Will felt it, coursing through his bones like cold. A couple of women in tight, shiny dresses knocked into him as they made their way to the toilets. He barely felt it, although they had caused him to drop his glass. He didn’t hear it shatter, or their apologies or offers to buy him another drink. He pushed his way through a corridor in the scrum and felt the bitter night air crystallise on the sweat that coated his chest as he reeled outside. Rain flashed in broken obliques where the streetlamps picked it out, liquid Morse code carrying messages too swift to be read. He splashed down towards the riverbank, clutching the Greene novel in his hand as though it were a cudgel. A train was nosing out of Charing Cross station, one of the last rides home, and he watched its broken passage through the lattice of girders on Hungerford Bridge. Couples were bent against the driving rain as it laced them on the pedestrian walkway across the Thames. Big Ben tolled midnight. Will scampered up the steps to the bridge and waited, his tongue thick and dry in his mouth, for something awful to happen. He counted seconds and had reached 300 when he heard the beginning of it.

What had he suspected, during the lonely drive south? A drowning, a collision of trains. A car crash. A collapse of scaffolding. Someone. A few somebodies. A blip on the statistical charts compiled by end-of-year accident and emergency investigators...

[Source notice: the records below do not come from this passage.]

/-! ## 2. W in rank one on the whole finite-order sector (unconditional) -/

/-- **Stub W (weak existence) for `GL_1`, the WHOLE finite-order sector, unconditionally.**  Let `π`
be a cuspidal automorphic datum of `GL_1(𝔸_K)` transforming by `χ₀ ∘ det` with `χ₀` of finite order
(ANY ramification, in particular above `ℓ`), and `ι : ℚ̄_ℓ ≃+* ℂ`.  Then there is
`ρ : Γ_K → GL_1(ℚ̄_ℓ)` unramified almost everywhere, de Rham at EVERY `v ∣ ℓ` for Fontaine's pinned
datum, and Satake–Frobenius compatible with `(π, ι)` at all but finitely many places: `ρ` is the
`ℓ`-adic avatar of the Artin character of `χ₀`; it has open kernel, hence finite image on every
decomposition group, hence is de Rham at `v ∣ ℓ`
(`fontainePstAdicCompletion_isDeRhamFramed_of_finite_range`: the period ring of the pinned datum is
`B_dR`).  The Satake computation is c3's (`weakExistence_rankOne_of_isFiniteOrder`, whose hypothesis
"unramified above `ℓ`" is thus removed).
[cite: BuzzardGeeLMS2014, Conj. 3.2.2 (case n = 1)] [cite: SerreAbelianLadic1968, Ch. III §2.3]
[cite: FontaineAsterisque223III, Exp. III §1.5, §3 and Prop. 1.5.2] -/
theorem weakExistence_rankOne_of_isFiniteOrder_all (hcpt : isCompact_glFiniteIntegralLevel 1 K)
    (π : CuspidalAutomorphicRepData 1 K hcpt) {χ₀ : HeckeCharacter K}
    (hχ : ∀ (g : (AdelicGroupData.gl 1 K).Adelic), ∀ φ ∈ π.1.W,
      rightTranslation (AdelicGroupData.gl 1 K) g φ -
        ((χ₀ (Matrix.GeneralLinearGroup.det g) : ℂˣ) : ℂ) • φ ∈ π.1.W')
    (hfin : χ₀.IsFiniteOrder) (ι : PadicAlgCl ℓ ≃+* ℂ) :
    ∃ ρ : FramedGaloisRep K (PadicAlgCl ℓ) 1,
      ((∀ᶠ v : HeightOneSpectrum (𝓞 K) in cofinite, ρ.IsUnramifiedAt v) ∧
        ∀ (v : HeightOneSpectrum (𝓞 K)) (hv : ((ℓ : ℕ) : 𝓞 K) ∈ v.asIdeal),
          (fontainePstAdicCompletion v ℓ hv).IsDeRhamFramed (ρ.toLocal v)) ∧
      ∀ᶠ v : HeightOneSpectrum (𝓞 K) in cofinite, SatakeFrobCompatibleAt ι π.1 ρ v := by
  classical
  obtain ⟨r, hker, hram, hfrob⟩ := exists_lAdic_of_isFiniteOrder_isOpen_ker χ₀ hfin ι
  have hunrπ : ∀ᶠ v : HeightOneSpectrum (𝓞 K) in cofinite, π.1.IsUnramifiedAt v :=
    π.1.hasSatakeParamAt_cofinite_holds
  have key : ∀ᶠ v : HeightOneSpectrum (𝓞 K) in cofinite, SatakeFrobCompatibleAt ι π.1 r v := by
    filter_upwards [hunrπ] with v hv
    obtain ⟨α, hα⟩ := hv
    have hur : χ₀.IsUnramifiedAt v := π.1.isUnramifiedAt_heckeCharacter_glOne hχ hα
    refine ⟨α, hα, (hram v).2 hur, ?_⟩
    obtain ⟨ϖ, hϖ, rfl⟩ := π.1.exists_eq_singleton_of_hasSatakeParamAt_glOne hχ hα
    have hc : ((χ₀ (localUnits v ϖ) : ℂˣ) : ℂ) = χ₀.valueAtUniformizer v := by
      rw [← HeckeCharacter.localComponent_eq_valueAtUniformizer hur hϖ,
        HeckeCharacter.localComponent_apply]
    rw [arithFrobPolyOfSatake_one, Multiset.map_singleton, Multiset.prod_singleton, hc]
    exact hfrob v hur
  refine ⟨r, ⟨key.mono fun v ⟨_, _, h, _⟩ => h, fun v hv => ?_⟩, key⟩
  -- de Rham above `ℓ`: `r` has finite image on `Γ_{K_v}`
  exact fontainePstAdicCompletion_isDeRhamFramed_of_finite_range v ℓ hv (r.toLocal v)
    (finite_range_toLocal_of_isOpen_ker_aux r hker v)

/-! ## 3. W in rank one for `χ₀ ‖·‖^k`, `χ₀` of finite order with any ramification -/

/-- **Stub W (weak existence) for `GL_1`, sector "Hecke character `χ₀ ‖·‖^k` with `χ₀` of finite
order (ANY ramification)", given that the cyclotomic character is de Rham for the pinned datum at
each `v ∣ ℓ`** (no `FontaineDatumExists`).  Let `π` be a cuspidal automorphic datum of `GL_1(𝔸_K)`
transforming by `χ ∘ det` with `χ = χ₀ · ‖·‖^k`, `k ∈ ℤ`, `χ₀` of finite order, and let
`ι : ℚ̄_ℓ ≃+* ℂ`.  Then there is `ρ : Γ_K → GL_1(ℚ̄_ℓ)` unramified almost everywhere, de Rham at every
`v ∣ ℓ` for Fontaine's pinned datum, and Satake–Frobenius compatible with `(π, ι)` at all but
finitely many places: `ρ = r₀ ⊗ ε_ℓ^k`, the (open-kernel) `ℓ`-adic avatar of the Artin character of
`χ₀` twisted by the `k`-th power of the cyclotomic character; above `ℓ`,
`ρ|_{Γ_{K_v}} = r₀|_{Γ_{K_v}} ⊗ ε_{ℓ,v}^k` with `r₀|_{Γ_{K_v}}` of finite image, hence de Rham
(`fontainePstAdicCompletion_isDeRhamFramed_of_finite_range`), and the twist is de Rham by
`PstWeilDeligneData.IsDeRhamFramed.tateTwist`.  (c3's `weakExistence_rankOne_of_isFiniteOrder_normTwist`
without "`χ₀` unramified above `ℓ`" and without `FontaineDatumExists`.)
[cite: BuzzardGeeLMS2014, Conj. 3.2.2 (case n = 1)] [cite: SerreAbelianLadic1968, Ch. I §1.2 and Ch. III §2.3]
[cite: FontaineAsterisque223III, Exp. III §1.5, §3 and Prop. 1.5.2] -/
theorem weakExistence_rankOne_of_isFiniteOrder_normTwist_all
    (hcpt : isCompact_glFiniteIntegralLevel 1 K) (π : CuspidalAutomorphicRepData 1 K hcpt)
    {χ₀ : HeckeCharacter K} (k : ℤ)
    (hχ : ∀ (g : (AdelicGroupData.gl 1 K).Adelic), ∀ φ ∈ π.1.W,
      rightTranslation (AdelicGroupData.gl 1 K) g φ -
        (((χ₀ * HeckeCharacter.normCharacter K ^ k) (Matrix.GeneralLinearGroup.det g) : ℂˣ) : ℂ) • φ ∈
          π.1.W')
    (hfin : χ₀.IsFiniteOrder)
    (hcyc : ∀ (v : HeightOneSpectrum (𝓞 K)) (hv : ((ℓ : ℕ) : 𝓞 K) ∈ v.asIdeal),
      (fontainePstAdicCompletion v ℓ hv).IsDeRhamFramed
        (FramedGaloisRep.cyclotomicPadicAlgCl (v.adicCompletion K) ℓ))
    (ι : PadicAlgCl ℓ ≃+* ℂ) :
    ∃ ρ : FramedGaloisRep K (PadicAlgCl ℓ) 1,
      ((∀ᶠ v : HeightOneSpectrum (𝓞 K) in cofinite, ρ.IsUnramifiedAt v) ∧
        ∀ (v : HeightOneSpectrum (𝓞 K)) (hv : ((ℓ : ℕ) : 𝓞 K) ∈ v.asIdeal),
          (fontainePstAdicCompletion v ℓ hv).IsDeRhamFramed (ρ.toLocal v)) ∧
      ∀ᶠ v : HeightOneSpectrum (𝓞 K) in cofinite, SatakeFrobCompatibleAt ι π.1 ρ v := by
  classical
  obtain ⟨r, hker, hram, hfrob⟩ := exists_lAdic_of_isFiniteOrder_isOpen_ker χ₀ hfin ι
  obtain ⟨ε, hε⟩ := exists_cyclotomicCharacter_padicAlgCl_zpow K ℓ k
  have hunrπ : ∀ᶠ v : HeightOneSpectrum (𝓞 K) in cofinite, π.1.IsUnramifiedAt v :=
    π.1.hasSatakeParamAt_cofinite_holds
  -- Satake–Frobenius compatibility at the unramified places away from `ℓ` (c3's computation)
  have key : ∀ᶠ v : HeightOneSpectrum (𝓞 K) in cofinite, SatakeFrobCompatibleAt ι π.1 (r.twist ε) v := by
    filter_upwards [hunrπ, FramedGaloisRep.eventually_natCast_not_mem K ℓ] with v hv hvℓ
    obtain ⟨α, hα⟩ := hv
    have hur : (χ₀ * HeckeCharacter.normCharacter K ^ k).IsUnramifiedAt v :=
      π.1.isUnramifiedAt_heckeCharacter_glOne hχ hα
    have hur₀ : χ₀.IsUnramifiedAt v := fun u => by
      have h1 := hur u
      have h2 := HeckeCharacter.isUnramifiedAt_normCharacter v u
      rw [HeckeCharacter.localComponent_apply] at h1 h2 ⊢
      rw [HeckeCharacter.mul_apply, heckeCharacter_zpow_apply, h2, one_zpow, mul_one] at h1
      exact h1
    refine ⟨α, hα, FramedGaloisRep.isUnramifiedAt_twist ((hram v).2 hur₀)
      (fun 𝔓 h𝔓 σ hσ => eq_one_of_mem_inertia_of_cyclotomic_zpow hε hvℓ h𝔓 hσ), ?_⟩
    obtain ⟨ϖ, hϖ, rfl⟩ := π.1.exists_eq_singleton_of_hasSatakeParamAt_glOne hχ hα
    have hval : (((χ₀ * HeckeCharacter.normCharacter K ^ k) (localUnits v ϖ) : ℂˣ) : ℂ) =
        χ₀.valueAtUniformizer v * ((v.residueCard : ℂ)⁻¹) ^ k := by
      rw [HeckeCharacter.mul_apply, Units.val_mul, heckeCharacter_zpow_apply,
        Units.val_zpow_eq_zpow_val, ← HeckeCharacter.localComponent_apply,
        ← HeckeCharacter.localComponent_apply,
        HeckeCharacter.localComponent_eq_valueAtUniformizer hur₀ hϖ,
        HeckeCharacter.localComponent_eq_valueAtUniformizer
          (HeckeCharacter.isUnramifiedAt_normCharacter v) hϖ,
        HeckeCharacter.valueAtUniformizer_normCharacter]
    rw [arithFrobPolyOfSatake_one, Multiset.map_singleton, Multiset.prod_singleton, hval]
    have hroot : ι.symm (χ₀.valueAtUniformizer v * ((v.residueCard : ℂ)⁻¹) ^ k)⁻¹ =
        (v.residueCard : PadicAlgCl ℓ) ^ k * ι.symm (χ₀.valueAtUniformizer v)⁻¹ := by
      rw [mul_inv, inv_zpow, inv_inv, map_mul, map_zpow₀, map_natCast, mul_comm]
    have h0 : r.HasFrobCharpolyAt v
        (({ι.symm (χ₀.valueAtUniformizer v)⁻¹} : Multiset (PadicAlgCl ℓ)).map fun b => X - C b).prod := by
      rw [Multiset.map_singleton, Multiset.prod_singleton]
      exact hfrob v hur₀
    have htw := FramedGaloisRep.hasFrobCharpolyAt_twist_of_eq_prod h0 (χ := ε)
      (c := (v.residueCard : PadicAlgCl ℓ) ^ k)
      (fun 𝔓 h𝔓 σ hσ => coe_apply_of_isArithFrobAt_of_cyclotomic_zpow hε hvℓ h𝔓 hσ)
    rw [Multiset.map_singleton, Multiset.prod_singleton] at htw
    rw [hroot]
    exact htw
  refine ⟨r.twist ε, ⟨key.mono fun v ⟨_, _, h, _⟩ => h, fun v hv => ?_⟩, key⟩
  -- de Rham above `ℓ`: `ρ|_{Γ_{K_v}} = r|_{Γ_{K_v}} ⊗ ε_{ℓ,v}^k` with `r|_{Γ_{K_v}}` of finite image
  haveI : NeZero ((ℓ : ℕ) : K) := ⟨Nat.cast_ne_zero.2 (Fact.out : ℓ.Prime).ne_zero⟩
  have hr₀ : (fontainePstAdicCompletion v ℓ hv).IsDeRhamFramed (r.toLocal v) :=
    fontainePstAdicCompletion_isDeRhamFramed_of_finite_range v ℓ hv (r.toLocal v)
      (finite_range_toLocal_of_isOpen_ker_aux r hker v)
  rw [toLocal_twist]
  refine hr₀.tateTwist (hcyc v hv) k _ fun σ => ?_
  show ((ε (absGaloisRestrict K (v.adicCompletion K) σ) : (PadicAlgCl ℓ)ˣ) : PadicAlgCl ℓ) = _
  rw [hε, cyclotomicCharacter_absGaloisRestrict]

The thrum sounded like persistent thunder. It vibrated in his chest and made the rails and the girders pick up the song. Studded in the rain-scratched darkness, following the trajectory marked by the old river on a path to Heathrow, were the headlights of what sounded like a jumbo jet. But there was something not quite right about the sound it was making. It sounded like a big plane trying to do an impression of an even bigger plane and failing badly. It sounded, machine though it was, like a shriek of distress.